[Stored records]
──────

/-
HONEST FRAMING: certified error envelopes and provably optimal rounding/accumulation schemes for
low-precision formats under stated cost models; every table by two implementations; no hardware
or vendor claims.
-/
import Summits.Ventures.CertifiedArithmetic.LowPrec.OptDemotionAllLines

/-!
# The demotion law (Theorem T8), part 6g: the line-level covering lemmas of the MONO/W reduction

HOME `CONJECTURE-D-NODESTEP.md` §G10 (lean seat gen 10) reduces the all-tree node step of the
full-family cap invariant at a node `a·b` (root scale 1, excess `x`) to the single-tree properties
MONO and W of the children (part 6f, `OptDemotionMonoW`).  The reduction itself is elementary: every
configuration is bounded by a reading of ONE line of `a` and ONE line of `b`, and each such reading is
dominated by one of the four transforms `F1 … F4` of part 6a.  THIS FILE proves those line-level
covering inequalities (no floats, no envelopes — pure algebra over `ℚ` plus membership in `L_{a·b}`),
so that the future node lemma `node_covers_of_monoW` is float bookkeeping only:

* `spine_cover_lines` — SPINE configurations (child `a` in the root binade with excess `x - z`, child
  `b` squeezed, its deficit read — via MONO(b) — on a line `(α_b, λ_b)` at pseudo-scale `z` with excess
  `u`): `u + (α_a + λ_a (x-z)) + (α_b z + λ_b u) ≤ G_{a·b}(x)` for ALL `0 ≤ z ≤ x` (affine in `z`;
  endpoints = `F1(ℓ_a)` and `F3(ℓ_b)`); `spine_cover_zero` — the case `z = 0` (`b` gets exactly `u`);
* `exchange_cover` — BOTH-BELOW configurations with `x_a + x_b = 1 + ξ ≥ 1`: the max-slope exchange
  `(ℓ_a(x_a) + ℓ_b(x_b))/2 ≤ max(μ_a + ℓ_b(ξ)/2, μ_b + ℓ_a(ξ)/2)` (else `μ_a < μ_b` and `μ_b < μ_a`);
* `affine_endpoints` — BOTH-BELOW with `x_a + x_b < 1`: the two-line reading is bounded by the
  endpoint configurations `(x_a + x_b, 0)`, `(0, x_a + x_b)`;
* `window_cover_of_W` — the endpoint configuration "`a` at the top of the lower binade, `b` EXACTLY at
  the power of two": from the W-inequality `(1-u)V ≤ Gy + (1-2u)B` (numbers: `V = G_a(2y+2u)`,
  `Gy = G_a(y)`, `B = B_a(y)`), for EVERY sibling weight `m ≥ 0`:
  `(V + m)/2 ≤ max(Gy + u m, m + B)` — the window of part 6f is empty.
-/

namespace Summit.Ventures.CertifiedArithmetic.LowPrec.Opt

open Literature.ComputerArithmetic.JeannerodRump2018
open Literature.ComputerArithmetic.JeannerodRump2018.SumTree

/-! ## Spine configurations -/

/-- **SPINE COVER.**  `a` keeps the root binade with excess `x - z`, its deficit read on its line
`la ∈ L_a`; `b` receives `z + u`, its deficit read on a line `lb ∈ L_b` at pseudo-scale `z` with
excess `u` (this is what MONO(b) provides).  Then the root loss `u` plus both readings is below the
parent envelope `G_{a·b}(x) = treeQf u (a·b) x - 1 - x`, for every `0 ≤ z ≤ x`. -/
theorem spine_cover_lines {u : ℚ} (hu : 0 < u) (hu1 : u ≤ 1) (a b : SumTree) {x z : ℚ}
    (hz : 0 ≤ z) (hzx : z ≤ x) {la lb : ℚ × ℚ} (hla : la ∈ allLines u a)
    (hlb : lb ∈ allLines u b) :
    u + (la.1 + la.2 * (x - z)) + (lb.1 * z + lb.2 * u) ≤ treeQf u (.node a b) x - 1 - x := by
  have hx : 0 ≤ x := le_trans hz hzx
  obtain ⟨hla2, hla2M, hla1, hla1M⟩ := allLines_bounds hu.le hu1 a la hla
  obtain ⟨hlb2, hlb2M, hlb1, hlb1M⟩ := allLines_bounds hu.le hu1 b lb hlb
  -- the two endpoint lines of the parent family
  have hF1 := allLine_le_treeQf_of_nonneg hu hu1 (.node a b) (mem_allLines_F1 (b := b) hla) hx
  have hF3 := allLine_le_treeQf_of_nonneg hu hu1 (.node a b) (mem_allLines_F3 (a := a) hlb) hx
  dsimp only at hF1 hF3
  -- affine in z: compare the slope lb.1 - la.2 with 0
  rcases le_total lb.1 la.2 with h | h
  · -- value ≤ value at z = 0 ≤ F1(la)
    nlinarith [mul_le_mul_of_nonneg_left hlb2M hu.le, mul_nonneg hz (sub_nonneg.2 h)]
  · -- value ≤ value at z = x ≤ F3(lb)
    nlinarith [mul_nonneg (sub_nonneg.2 hzx) (sub_nonneg.2 h)]

/-- **SPINE COVER, `z = 0`**: `a` takes the whole excess, `b` gets exactly `u` (deficit `≤ u·μ_b`). -/
theorem spine_cover_zero {u : ℚ} (hu : 0 < u) (hu1 : u ≤ 1) (a b : SumTree) {x : ℚ} (hx : 0 ≤ x)
    {la : ℚ × ℚ} (hla : la ∈ allLines u a) {B : ℚ} (hB : B ≤ u * (treeM u b - 1)) :
    u + (la.1 + la.2 * x) + B ≤ treeQf u (.node a b) x - 1 - x := by
  have hF1 := allLine_le_treeQf_of_nonneg hu hu1 (.node a b) (mem_allLines_F1 (b := b) hla) hx
  dsimp only at hF1
  linarith

/-! ## Both-below configurations -/

/-- **THE MAX-SLOPE EXCHANGE** (both children in the lower binade, `x_a + x_b = 1 + ξ ≥ 1`): the
two-line reading is dominated by pushing one child to exactly the root scale (deficit `μ`) and the
other down to excess `ξ` on the SAME line; otherwise `μ_a < μ_b` and `μ_b < μ_a`. -/
theorem exchange_cover {u : ℚ} (hu0 : 0 ≤ u) (hu1 : u ≤ 1) (a b : SumTree) {xa xb ξ : ℚ}
    (hxa : xa ≤ 1) (hxb : xb ≤ 1) (hξ : 0 ≤ ξ) (hsum : xa + xb = 1 + ξ)
    {la lb : ℚ × ℚ} (hla : la ∈ allLines u a) (hlb : lb ∈ allLines u b) :
    (la.1 + la.2 * xa + (lb.1 + lb.2 * xb)) / 2 ≤
      max ((treeM u a - 1) + (lb.1 + lb.2 * ξ) / 2) ((treeM u b - 1) + (la.1 + la.2 * ξ) / 2) := by
  obtain ⟨hla2, hla2M, hla1, hla1M⟩ := allLines_bounds hu0 hu1 a la hla
  obtain ⟨hlb2, hlb2M, hlb1, hlb1M⟩ := allLines_bounds hu0 hu1 b lb hlb
  have hξa : ξ ≤ xa := by linarith
  have hξb : ξ ≤ xb := by linarith
  rcases le_total (treeM u b - 1) (treeM u a - 1) with h | h
  · -- μ_b ≤ μ_a: push `a` up
    refine le_trans ?_ (le_max_left _ _)
    -- la.1 ≤ μ_a, la.2 ≤ μ_a, lb.2 ≤ μ_b ≤ μ_a, and xa + (xb - ξ) = 1
    nlinarith [mul_le_mul_of_nonneg_right hla2M (le_trans hξ hξa),
      mul_le_mul_of_nonneg_right (le_trans hlb2M h) (sub_nonneg.2 hξb)]
  · refine le_trans ?_ (le_max_right _ _)
    nlinarith [mul_le_mul_of_nonneg_right hlb2M (le_trans hξ hξb),
      mul_le_mul_of_nonneg_right (le_trans hla2M h) (sub_nonneg.2 hξa)]

/-- **AFFINE ENDPOINTS** (both children in the lower binade, `x_a + x_b < 1`): the two-line reading is
bounded by one of the endpoint configurations `(x_a + x_b, 0)`, `(0, x_a + x_b)`. -/
theorem affine_endpoints {xa xb : ℚ} (hxa : 0 ≤ xa) (hxb : 0 ≤ xb) (la lb : ℚ × ℚ) :
    la.1 + la.2 * xa + (lb.1 + lb.2 * xb) ≤
      max (la.1 + la.2 * (xa + xb) + lb.1) (la.1 + (lb.1 + lb.2 * (xa + xb))) := by
  rcases le_total lb.2 la.2 with h | h
  · refine le_trans ?_ (le_max_left _ _); nlinarith [mul_nonneg hxb (sub_nonneg.2 h)]
  · refine le_trans ?_ (le_max_right _ _); nlinarith [mul_nonneg hxa (sub_nonneg.2 h)]

/-- **THE WINDOW IS EMPTY UNDER W.**  Numbers: `V = G_a(2y+2u)` (child `a` at the top of the lower
binade), `Gy = G_a(y)` (the straight cover `S_a`), `B = B_a(y)` (the squeezed reading of `a` when the
sibling is doubled to the root scale), `m = μ_b` the sibling's weight (any rational), `u ≤ 1/2`.  If the
W-inequality `(1-u)·V ≤ Gy + (1-2u)·B` holds then the endpoint configuration `(V + m)/2` is covered
by `S_a = Gy + u·m` or by `m + B`, WHATEVER `m` is. -/
theorem window_cover_of_W {u V Gy B : ℚ} (m : ℚ) (hu2 : u ≤ 1 / 2)
    (hW : (1 - u) * V ≤ Gy + (1 - 2 * u) * B) :
    (V + m) / 2 ≤ max (Gy + u * m) (m + B) := by
  by_contra h
  push Not at h
  have h1 : Gy + u * m < (V + m) / 2 := lt_of_le_of_lt (le_max_left _ _) h
  have h2 : m + B < (V + m) / 2 := lt_of_le_of_lt (le_max_right _ _) h
  have h12 : 0 ≤ 1 - 2 * u := by linarith
  nlinarith [mul_le_mul_of_nonneg_left h2.le h12]

end Summit.Ventures.CertifiedArithmetic.LowPrec.Opt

──────

Your objective >> Repeat exactly the lines of the records from the one containing "sibling is doubled" to the last, and include no line outside that stretch.

Result for this exercise >>
sibling is doubled to the root scale), `m = μ_b` the sibling's weight (any rational), `u ≤ 1/2`.  If the
W-inequality `(1-u)·V ≤ Gy + (1-2u)·B` holds then the endpoint configuration `(V + m)/2` is covered
by `S_a = Gy + u·m` or by `m + B`, WHATEVER `m` is. -/
theorem window_cover_of_W {u V Gy B : ℚ} (m : ℚ) (hu2 : u ≤ 1 / 2)
    (hW : (1 - u) * V ≤ Gy + (1 - 2 * u) * B) :
    (V + m) / 2 ≤ max (Gy + u * m) (m + B) := by
  by_contra h
  push Not at h
  have h1 : Gy + u * m < (V + m) / 2 := lt_of_le_of_lt (le_max_left _ _) h
  have h2 : m + B < (V + m) / 2 := lt_of_le_of_lt (le_max_right _ _) h
  have h12 : 0 ≤ 1 - 2 * u := by linarith
  nlinarith [mul_le_mul_of_nonneg_left h2.le h12]

end Summit.Ventures.CertifiedArithmetic.LowPrec.Opt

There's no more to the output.